• [Stored items]
/-! ## §3 ONE simple-normal-crossings family of prime divisors on `W₁` -/

/-- **The END family.** On `W₁ ≅ Z₁` with the END clauses there is ONE list `𝓔` of ideal sheaves with simple normal crossings,
each the ideal `𝓘(cl{ζ})` of an irreducible closed subset (so `≠ ⊤`, with irreducible support `cl{ζ}`), whose supports cover
exactly `e⁻¹(X₁ ∪ B₁)`, and containing `𝓘(cl{ζ})` for every maximal point `ζ` of `e⁻¹(X₁ ∪ B₁)`: the component ideals of the
sncd `X₁ ∪ B₁` (`IsStrictNormalCrossingsDivisor.exists_hasSNC`, Stacks 0BIA (2) ⇒ (1)) pulled back along `e`.
[cite: StacksProject, Tag 0BIA] [cite: BierstoneGrigorievMilmanWlodarczyk2011, Def. 3.1.1] -/
theorem exists_end_family [IsNoetherian W₁] [IsNoetherian Z₁] (hW₁ : Scheme.IsRegular W₁) (hD₁ : IsEffectiveCartier D₁)
    (hℰ₁ : HasSNC (boundaryOf ℰ₁)) (hX₁c : IsClosed X₁) (htr : IsTransversalWith Z₁ X₁ B₁)
    (hB₁ : IsStrictNormalCrossingsDivisor Z₁ B₁) (hlow : e.hom ⁻¹' X₁ ⊆ (D₁.support : Set W₁))
    (hup : (D₁.support : Set W₁) ⊆ e.hom ⁻¹' X₁ ∪ ⋃ p ∈ ℰ₁, (p.1.support : Set W₁))
    (hbd : ∀ p ∈ ℰ₁, (p.1.support : Set W₁) ⊆ e.hom ⁻¹' B₁)
    (hcov : ∀ x : W₁, e.hom x ∈ B₁ → ∃ p ∈ ℰ₁, x ∈ p.1.support) :
    ∃ 𝓔 : List W₁.IdealSheafData, HasSNC 𝓔 ∧
      (∀ T ∈ 𝓔, ∃ ζ : W₁, T = vanishingIdeal ⟨closure {ζ}, isClosed_closure⟩) ∧
      (∀ T ∈ 𝓔, IsIrreducible (T.support : Set W₁)) ∧ (∀ T ∈ 𝓔, T ≠ ⊤) ∧
      (⋃ T ∈ 𝓔, (T.support : Set W₁)) = e.hom ⁻¹' (X₁ ∪ B₁) ∧
      (∀ ζ ∈ maxPoints (e.hom ⁻¹' (X₁ ∪ B₁)), vanishingIdeal ⟨closure {ζ}, isClosed_closure⟩ ∈ 𝓔) := by
  have hsnc := isStrictNormalCrossingsDivisor_union_end e hD₁ hℰ₁ hX₁c htr hB₁ hlow hup hbd hcov
  obtain ⟨Es, hEs, hEsmax, hmaxEs, hU⟩ := hsnc.exists_hasSNC (isRegular_of_iso e hW₁)
  -- the homeomorphism underlying `e`
  let h : W₁ ≃ₜ Z₁ := Scheme.homeoOfIso e
  have hh : ∀ x, h x = e.hom x := fun x => rfl
  have hhs : ∀ y, h.symm y = e.inv y := fun y => rfl
  -- pull back a component ideal
  have hpull : ∀ η : Z₁, (vanishingIdeal ⟨closure {η}, isClosed_closure⟩ : Z₁.IdealSheafData).comap e.hom =
      vanishingIdeal ⟨closure {e.inv η}, isClosed_closure⟩ := by
    intro η
    rw [comap_hom_vanishingIdeal]
    congr 1
    apply Closeds.ext
    change e.hom ⁻¹' closure {η} = closure {e.inv η}
    have h1 := preimage_closure_singleton h η
    rwa [hhs] at h1
  refine ⟨Es.map (·.comap e.hom), ?_, fun T hT => ?_, fun T hT => ?_, fun T hT => ?_, ?_, fun ζ hζ => ?_⟩
  · have h1 := hEs.comap_of_isOpenImmersion e.hom
    rwa [Scheme.IdealSheafData.comap_top] at h1
  · obtain ⟨G, hG, rfl⟩ := List.mem_map.mp hT
    obtain ⟨η, -, rfl⟩ := hEsmax G hG
    exact ⟨e.inv η, hpull η⟩
  · obtain ⟨G, hG, rfl⟩ := List.mem_map.mp hT
    obtain ⟨η, -, rfl⟩ := hEsmax G hG
    rw [hpull η, Scheme.IdealSheafData.coe_support_vanishingIdeal]
    exact isIrreducible_singleton.closure
  · obtain ⟨G, hG, rfl⟩ := List.mem_map.mp hT
    obtain ⟨η, -, rfl⟩ := hEsmax G hG
    rw [hpull η]
    intro htop
    have h1 : e.inv η ∈ ((vanishingIdeal ⟨closure {e.inv η}, isClosed_closure⟩ : W₁.IdealSheafData).support : Set W₁) := by
      rw [Scheme.IdealSheafData.coe_support_vanishingIdeal]
      exact subset_closure (Set.mem_singleton _)
    rw [htop, Scheme.IdealSheafData.support_top] at h1
    exact h1
  · ext x
    simp only [List.mem_map, Set.mem_iUnion, exists_prop]
    constructor
    · rintro ⟨T, ⟨G, hG, rfl⟩, hxT⟩
      rw [SetLike.mem_coe, Scheme.IdealSheafData.support_comap] at hxT
      change e.hom x ∈ (G.support : Set Z₁) at hxT
      rw [← hU]
      exact Set.mem_iUnion₂.mpr ⟨G, hG, hxT⟩
    · intro hx
      rw [Set.mem_preimage, ← hU] at hx
      obtain ⟨G, hG, hxG⟩ := Set.mem_iUnion₂.mp hx
      refine ⟨G.comap e.hom, ⟨G, hG, rfl⟩, ?_⟩
      rw [SetLike.mem_coe, Scheme.IdealSheafData.support_comap]
      exact hxG
  · have h1 : h ζ ∈ maxPoints (X₁ ∪ B₁) := (mem_maxPoints_preimage_iff h).mp hζ
    rw [hh] at h1
    have h2 := hmaxEs _ h1
    refine List.mem_map.mpr ⟨_, h2, ?_⟩
    rw [hpull, inv_hom_apply]

end End

/-! ## §4 Effective Cartier divisors supported in a strict normal crossings divisor are monomials in its components -/

/-- An effective Cartier ideal sheaf on an integral locally Noetherian scheme is not the zero ideal. [folklore] -/
theorem ne_bot_of_isEffectiveCartier {W : Scheme.{u}} [IsIntegral W] [IsLocallyNoetherian W]
    {M : W.IdealSheafData} (hM : IsEffectiveCartier M) : M ≠ ⊥ := by
  intro h
  have h1 := hM.dense_compl_support.nonempty
  rw [h, Scheme.IdealSheafData.support_bot] at h1
  obtain ⟨x, hx⟩ := h1
  exact hx trivial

• [Assignment]
Using the entries shown above, reproduce verbatim the lines from the line bearing "rw [hpull η, Scheme.IdealSheafData.coe_support_vanishingIdeal]" to the line bearing "exact Set.mem_iUnion₂.mpr ⟨G, hG, hxT⟩", inclusive.

• [Solved problem]
    rw [hpull η, Scheme.IdealSheafData.coe_support_vanishingIdeal]
    exact isIrreducible_singleton.closure
  · obtain ⟨G, hG, rfl⟩ := List.mem_map.mp hT
    obtain ⟨η, -, rfl⟩ := hEsmax G hG
    rw [hpull η]
    intro htop
    have h1 : e.inv η ∈ ((vanishingIdeal ⟨closure {e.inv η}, isClosed_closure⟩ : W₁.IdealSheafData).support : Set W₁) := by
      rw [Scheme.IdealSheafData.coe_support_vanishingIdeal]
      exact subset_closure (Set.mem_singleton _)
    rw [htop, Scheme.IdealSheafData.support_top] at h1
    exact h1
  · ext x
    simp only [List.mem_map, Set.mem_iUnion, exists_prop]
    constructor
    · rintro ⟨T, ⟨G, hG, rfl⟩, hxT⟩
      rw [SetLike.mem_coe, Scheme.IdealSheafData.support_comap] at hxT
      change e.hom x ∈ (G.support : Set Z₁) at hxT
      rw [← hU]
      exact Set.mem_iUnion₂.mpr ⟨G, hG, hxT⟩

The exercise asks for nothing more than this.